__What is being asked__
Once you have located the line containing "What it says" in the material below, return it exactly along with each line after it through the line containing "Elitzur as a".

__Supplied records__
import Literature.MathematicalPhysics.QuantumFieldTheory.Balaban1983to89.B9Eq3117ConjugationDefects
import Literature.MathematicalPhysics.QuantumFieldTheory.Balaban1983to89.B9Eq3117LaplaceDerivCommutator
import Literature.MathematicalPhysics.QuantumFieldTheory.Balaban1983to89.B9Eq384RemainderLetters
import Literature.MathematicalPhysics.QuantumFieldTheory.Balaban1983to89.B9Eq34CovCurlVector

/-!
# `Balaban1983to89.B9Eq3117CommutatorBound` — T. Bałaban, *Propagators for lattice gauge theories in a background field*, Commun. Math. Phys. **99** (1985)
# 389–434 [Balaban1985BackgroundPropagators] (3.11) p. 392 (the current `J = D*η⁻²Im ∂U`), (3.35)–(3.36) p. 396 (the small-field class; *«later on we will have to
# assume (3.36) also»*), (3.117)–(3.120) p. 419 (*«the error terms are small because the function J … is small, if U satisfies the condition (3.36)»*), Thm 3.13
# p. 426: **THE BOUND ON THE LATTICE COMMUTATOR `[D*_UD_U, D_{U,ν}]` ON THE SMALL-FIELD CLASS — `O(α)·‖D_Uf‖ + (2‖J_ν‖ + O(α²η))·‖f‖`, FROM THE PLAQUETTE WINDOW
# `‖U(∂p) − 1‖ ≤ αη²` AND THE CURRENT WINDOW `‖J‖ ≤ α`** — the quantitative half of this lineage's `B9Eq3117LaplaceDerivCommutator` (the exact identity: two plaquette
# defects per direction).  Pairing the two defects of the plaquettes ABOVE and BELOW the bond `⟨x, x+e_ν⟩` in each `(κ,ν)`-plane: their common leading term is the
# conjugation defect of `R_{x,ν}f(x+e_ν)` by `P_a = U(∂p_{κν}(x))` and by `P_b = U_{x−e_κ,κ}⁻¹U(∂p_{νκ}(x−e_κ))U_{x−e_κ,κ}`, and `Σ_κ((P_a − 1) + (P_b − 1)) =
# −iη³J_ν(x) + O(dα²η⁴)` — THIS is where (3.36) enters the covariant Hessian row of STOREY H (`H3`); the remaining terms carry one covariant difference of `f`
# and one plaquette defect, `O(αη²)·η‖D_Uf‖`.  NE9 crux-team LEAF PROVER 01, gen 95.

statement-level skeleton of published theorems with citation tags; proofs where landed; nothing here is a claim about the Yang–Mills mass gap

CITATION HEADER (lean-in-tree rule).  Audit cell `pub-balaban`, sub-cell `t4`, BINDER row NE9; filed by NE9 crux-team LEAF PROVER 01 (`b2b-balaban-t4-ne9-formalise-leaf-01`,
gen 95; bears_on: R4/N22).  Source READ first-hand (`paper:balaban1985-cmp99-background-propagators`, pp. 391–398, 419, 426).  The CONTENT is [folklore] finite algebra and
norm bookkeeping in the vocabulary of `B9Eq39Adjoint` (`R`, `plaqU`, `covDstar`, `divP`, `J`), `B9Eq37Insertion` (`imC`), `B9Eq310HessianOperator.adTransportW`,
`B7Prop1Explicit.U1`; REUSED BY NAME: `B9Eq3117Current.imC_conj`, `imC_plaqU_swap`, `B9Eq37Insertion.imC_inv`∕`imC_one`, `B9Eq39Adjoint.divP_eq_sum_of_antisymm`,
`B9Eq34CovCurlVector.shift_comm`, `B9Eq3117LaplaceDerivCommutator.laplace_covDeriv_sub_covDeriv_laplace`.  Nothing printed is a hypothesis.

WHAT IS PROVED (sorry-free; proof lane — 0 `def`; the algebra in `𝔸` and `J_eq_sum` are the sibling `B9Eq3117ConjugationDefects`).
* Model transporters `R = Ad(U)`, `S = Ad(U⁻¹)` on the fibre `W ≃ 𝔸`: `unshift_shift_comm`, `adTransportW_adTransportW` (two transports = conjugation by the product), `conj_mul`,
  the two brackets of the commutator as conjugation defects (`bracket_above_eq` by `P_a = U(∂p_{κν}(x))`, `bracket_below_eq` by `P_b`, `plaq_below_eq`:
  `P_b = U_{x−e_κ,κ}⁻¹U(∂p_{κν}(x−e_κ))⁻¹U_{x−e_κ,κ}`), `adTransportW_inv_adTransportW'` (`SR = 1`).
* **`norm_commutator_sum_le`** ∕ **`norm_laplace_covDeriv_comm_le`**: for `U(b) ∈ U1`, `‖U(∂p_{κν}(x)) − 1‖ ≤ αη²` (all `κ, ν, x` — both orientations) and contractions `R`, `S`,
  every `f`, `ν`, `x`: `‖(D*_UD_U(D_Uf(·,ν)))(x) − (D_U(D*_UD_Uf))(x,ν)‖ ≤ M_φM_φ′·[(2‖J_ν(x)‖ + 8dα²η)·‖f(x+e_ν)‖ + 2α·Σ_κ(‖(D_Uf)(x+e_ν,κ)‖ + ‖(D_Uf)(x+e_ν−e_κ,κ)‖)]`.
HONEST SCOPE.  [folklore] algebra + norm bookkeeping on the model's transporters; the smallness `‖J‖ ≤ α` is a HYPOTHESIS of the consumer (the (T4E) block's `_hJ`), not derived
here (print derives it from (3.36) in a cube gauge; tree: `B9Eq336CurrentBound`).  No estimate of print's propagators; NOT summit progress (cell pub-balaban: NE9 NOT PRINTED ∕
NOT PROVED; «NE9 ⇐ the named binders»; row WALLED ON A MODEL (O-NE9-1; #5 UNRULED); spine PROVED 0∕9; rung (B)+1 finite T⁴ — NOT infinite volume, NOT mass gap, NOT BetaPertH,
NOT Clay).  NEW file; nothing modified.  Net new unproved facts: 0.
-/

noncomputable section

---

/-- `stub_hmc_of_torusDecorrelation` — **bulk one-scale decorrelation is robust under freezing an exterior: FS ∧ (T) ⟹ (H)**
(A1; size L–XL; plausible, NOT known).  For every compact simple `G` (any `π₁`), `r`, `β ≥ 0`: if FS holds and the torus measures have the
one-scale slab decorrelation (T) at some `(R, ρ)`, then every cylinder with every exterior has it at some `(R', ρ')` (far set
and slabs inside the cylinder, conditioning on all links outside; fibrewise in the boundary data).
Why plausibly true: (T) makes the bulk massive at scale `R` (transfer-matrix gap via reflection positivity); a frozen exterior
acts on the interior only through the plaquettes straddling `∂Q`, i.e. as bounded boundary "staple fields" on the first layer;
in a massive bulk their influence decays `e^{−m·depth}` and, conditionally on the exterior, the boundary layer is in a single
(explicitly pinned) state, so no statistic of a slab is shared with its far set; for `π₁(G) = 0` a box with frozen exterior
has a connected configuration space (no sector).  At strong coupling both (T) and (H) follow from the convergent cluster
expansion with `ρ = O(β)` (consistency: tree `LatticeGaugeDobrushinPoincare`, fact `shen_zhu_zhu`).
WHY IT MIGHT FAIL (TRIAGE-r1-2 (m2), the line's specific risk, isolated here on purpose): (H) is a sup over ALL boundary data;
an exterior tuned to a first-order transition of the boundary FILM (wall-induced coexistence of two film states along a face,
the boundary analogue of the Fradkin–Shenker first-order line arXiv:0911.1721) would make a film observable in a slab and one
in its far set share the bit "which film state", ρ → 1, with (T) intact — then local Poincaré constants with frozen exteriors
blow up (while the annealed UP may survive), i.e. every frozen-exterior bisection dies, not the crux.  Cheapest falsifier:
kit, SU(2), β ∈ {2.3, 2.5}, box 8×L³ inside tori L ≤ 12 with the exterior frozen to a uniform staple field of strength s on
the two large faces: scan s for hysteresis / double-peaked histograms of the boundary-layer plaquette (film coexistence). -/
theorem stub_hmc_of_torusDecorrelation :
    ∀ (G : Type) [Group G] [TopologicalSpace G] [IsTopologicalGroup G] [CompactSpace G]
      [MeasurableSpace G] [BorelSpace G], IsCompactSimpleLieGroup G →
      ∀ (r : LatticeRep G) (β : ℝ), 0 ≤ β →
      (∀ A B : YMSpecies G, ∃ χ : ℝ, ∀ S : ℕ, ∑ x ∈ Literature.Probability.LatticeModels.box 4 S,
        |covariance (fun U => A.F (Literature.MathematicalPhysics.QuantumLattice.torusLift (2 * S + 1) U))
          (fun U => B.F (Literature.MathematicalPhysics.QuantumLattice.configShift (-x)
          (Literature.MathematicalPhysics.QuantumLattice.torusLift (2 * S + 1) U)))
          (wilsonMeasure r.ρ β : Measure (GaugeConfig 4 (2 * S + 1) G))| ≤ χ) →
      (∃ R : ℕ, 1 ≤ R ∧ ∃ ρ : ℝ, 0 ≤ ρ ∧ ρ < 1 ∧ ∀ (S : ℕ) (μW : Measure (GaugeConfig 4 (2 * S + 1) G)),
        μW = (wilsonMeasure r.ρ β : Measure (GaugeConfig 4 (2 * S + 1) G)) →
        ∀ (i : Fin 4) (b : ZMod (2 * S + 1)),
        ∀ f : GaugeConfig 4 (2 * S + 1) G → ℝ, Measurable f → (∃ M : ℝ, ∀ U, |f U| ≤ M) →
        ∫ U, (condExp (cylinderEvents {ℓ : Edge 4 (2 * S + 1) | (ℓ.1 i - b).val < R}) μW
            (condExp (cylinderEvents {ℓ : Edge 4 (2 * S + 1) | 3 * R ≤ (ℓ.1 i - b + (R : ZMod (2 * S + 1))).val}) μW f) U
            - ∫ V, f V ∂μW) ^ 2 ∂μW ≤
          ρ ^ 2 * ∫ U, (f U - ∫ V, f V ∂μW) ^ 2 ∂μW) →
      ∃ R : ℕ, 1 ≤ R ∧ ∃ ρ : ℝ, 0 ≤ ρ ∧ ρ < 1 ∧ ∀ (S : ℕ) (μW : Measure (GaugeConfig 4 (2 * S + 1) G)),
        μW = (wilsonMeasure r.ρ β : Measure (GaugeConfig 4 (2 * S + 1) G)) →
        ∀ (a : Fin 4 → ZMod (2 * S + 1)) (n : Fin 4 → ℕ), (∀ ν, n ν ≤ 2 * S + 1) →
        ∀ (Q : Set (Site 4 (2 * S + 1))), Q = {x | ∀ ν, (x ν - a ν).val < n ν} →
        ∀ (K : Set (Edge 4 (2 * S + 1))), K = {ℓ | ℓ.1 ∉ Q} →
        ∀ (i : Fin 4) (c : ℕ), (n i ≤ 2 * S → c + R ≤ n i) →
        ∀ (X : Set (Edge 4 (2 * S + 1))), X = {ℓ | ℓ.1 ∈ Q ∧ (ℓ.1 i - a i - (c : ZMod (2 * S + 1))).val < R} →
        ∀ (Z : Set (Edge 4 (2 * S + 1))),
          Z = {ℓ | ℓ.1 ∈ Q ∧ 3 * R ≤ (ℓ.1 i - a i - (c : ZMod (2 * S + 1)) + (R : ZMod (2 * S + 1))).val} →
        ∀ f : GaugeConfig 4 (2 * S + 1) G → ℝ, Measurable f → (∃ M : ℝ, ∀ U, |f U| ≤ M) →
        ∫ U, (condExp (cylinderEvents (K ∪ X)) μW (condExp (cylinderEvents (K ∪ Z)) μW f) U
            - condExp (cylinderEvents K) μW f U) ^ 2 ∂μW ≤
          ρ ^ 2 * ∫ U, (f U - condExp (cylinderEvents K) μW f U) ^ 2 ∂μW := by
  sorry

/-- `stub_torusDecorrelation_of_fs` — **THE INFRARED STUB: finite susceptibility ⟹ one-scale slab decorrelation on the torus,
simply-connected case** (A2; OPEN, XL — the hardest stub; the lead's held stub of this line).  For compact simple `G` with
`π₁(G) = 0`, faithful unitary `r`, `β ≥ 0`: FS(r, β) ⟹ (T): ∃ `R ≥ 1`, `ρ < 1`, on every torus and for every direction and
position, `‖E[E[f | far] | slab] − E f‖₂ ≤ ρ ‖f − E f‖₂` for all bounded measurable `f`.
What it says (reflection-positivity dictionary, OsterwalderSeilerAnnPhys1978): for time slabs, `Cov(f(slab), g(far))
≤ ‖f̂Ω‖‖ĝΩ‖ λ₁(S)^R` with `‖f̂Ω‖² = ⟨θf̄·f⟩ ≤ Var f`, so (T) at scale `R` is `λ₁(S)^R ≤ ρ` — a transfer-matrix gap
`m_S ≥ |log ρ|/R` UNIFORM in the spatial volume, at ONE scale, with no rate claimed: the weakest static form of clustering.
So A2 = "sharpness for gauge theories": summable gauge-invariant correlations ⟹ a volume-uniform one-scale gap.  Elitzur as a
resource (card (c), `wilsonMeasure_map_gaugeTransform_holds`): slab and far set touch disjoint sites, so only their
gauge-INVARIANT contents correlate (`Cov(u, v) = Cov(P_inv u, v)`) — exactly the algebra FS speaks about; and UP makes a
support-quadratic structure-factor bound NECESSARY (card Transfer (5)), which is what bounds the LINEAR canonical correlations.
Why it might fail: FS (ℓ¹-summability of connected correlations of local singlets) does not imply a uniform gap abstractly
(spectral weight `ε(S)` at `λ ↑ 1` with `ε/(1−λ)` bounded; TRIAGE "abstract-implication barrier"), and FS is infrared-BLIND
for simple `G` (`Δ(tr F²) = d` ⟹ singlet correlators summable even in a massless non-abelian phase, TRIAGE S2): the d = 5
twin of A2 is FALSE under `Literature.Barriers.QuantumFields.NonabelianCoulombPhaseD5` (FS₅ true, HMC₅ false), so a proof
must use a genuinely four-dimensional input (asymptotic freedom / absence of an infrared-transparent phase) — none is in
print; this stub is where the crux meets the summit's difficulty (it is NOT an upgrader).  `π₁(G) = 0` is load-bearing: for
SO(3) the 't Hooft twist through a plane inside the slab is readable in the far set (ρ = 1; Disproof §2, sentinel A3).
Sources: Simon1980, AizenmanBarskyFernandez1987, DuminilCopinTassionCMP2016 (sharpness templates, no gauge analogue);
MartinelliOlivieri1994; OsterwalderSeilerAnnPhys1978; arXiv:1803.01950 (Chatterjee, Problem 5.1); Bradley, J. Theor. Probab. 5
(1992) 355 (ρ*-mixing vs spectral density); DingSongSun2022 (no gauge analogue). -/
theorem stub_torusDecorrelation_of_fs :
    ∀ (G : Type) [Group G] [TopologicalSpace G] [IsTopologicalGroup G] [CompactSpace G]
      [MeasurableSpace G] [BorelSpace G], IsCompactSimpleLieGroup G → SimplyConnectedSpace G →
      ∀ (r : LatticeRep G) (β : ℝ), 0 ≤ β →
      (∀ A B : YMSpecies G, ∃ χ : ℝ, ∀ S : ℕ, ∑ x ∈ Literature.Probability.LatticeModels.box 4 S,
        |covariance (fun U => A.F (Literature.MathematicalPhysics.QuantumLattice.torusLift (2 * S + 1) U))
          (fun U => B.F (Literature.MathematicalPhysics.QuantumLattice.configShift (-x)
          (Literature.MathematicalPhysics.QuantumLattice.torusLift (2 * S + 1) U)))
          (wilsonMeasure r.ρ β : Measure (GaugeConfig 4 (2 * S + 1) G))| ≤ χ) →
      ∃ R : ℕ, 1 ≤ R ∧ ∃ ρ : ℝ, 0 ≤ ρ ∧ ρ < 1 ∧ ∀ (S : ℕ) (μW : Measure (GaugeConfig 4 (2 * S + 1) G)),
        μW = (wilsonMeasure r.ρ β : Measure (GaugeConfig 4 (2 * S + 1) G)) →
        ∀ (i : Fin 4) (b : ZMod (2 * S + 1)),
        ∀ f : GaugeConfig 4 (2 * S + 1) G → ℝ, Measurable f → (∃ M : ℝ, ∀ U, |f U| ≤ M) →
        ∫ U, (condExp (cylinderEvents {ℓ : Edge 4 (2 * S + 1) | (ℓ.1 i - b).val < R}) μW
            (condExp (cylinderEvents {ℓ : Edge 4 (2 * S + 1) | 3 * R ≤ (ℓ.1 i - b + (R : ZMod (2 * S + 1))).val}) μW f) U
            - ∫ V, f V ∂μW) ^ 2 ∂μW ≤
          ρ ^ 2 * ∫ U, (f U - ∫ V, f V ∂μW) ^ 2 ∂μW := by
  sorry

__Written reply__
What it says (reflection-positivity dictionary, OsterwalderSeilerAnnPhys1978): for time slabs, `Cov(f(slab), g(far))
≤ ‖f̂Ω‖‖ĝΩ‖ λ₁(S)^R` with `‖f̂Ω‖² = ⟨θf̄·f⟩ ≤ Var f`, so (T) at scale `R` is `λ₁(S)^R ≤ ρ` — a transfer-matrix gap
`m_S ≥ |log ρ|/R` UNIFORM in the spatial volume, at ONE scale, with no rate claimed: the weakest static form of clustering.
So A2 = "sharpness for gauge theories": summable gauge-invariant correlations ⟹ a volume-uniform one-scale gap.  Elitzur as a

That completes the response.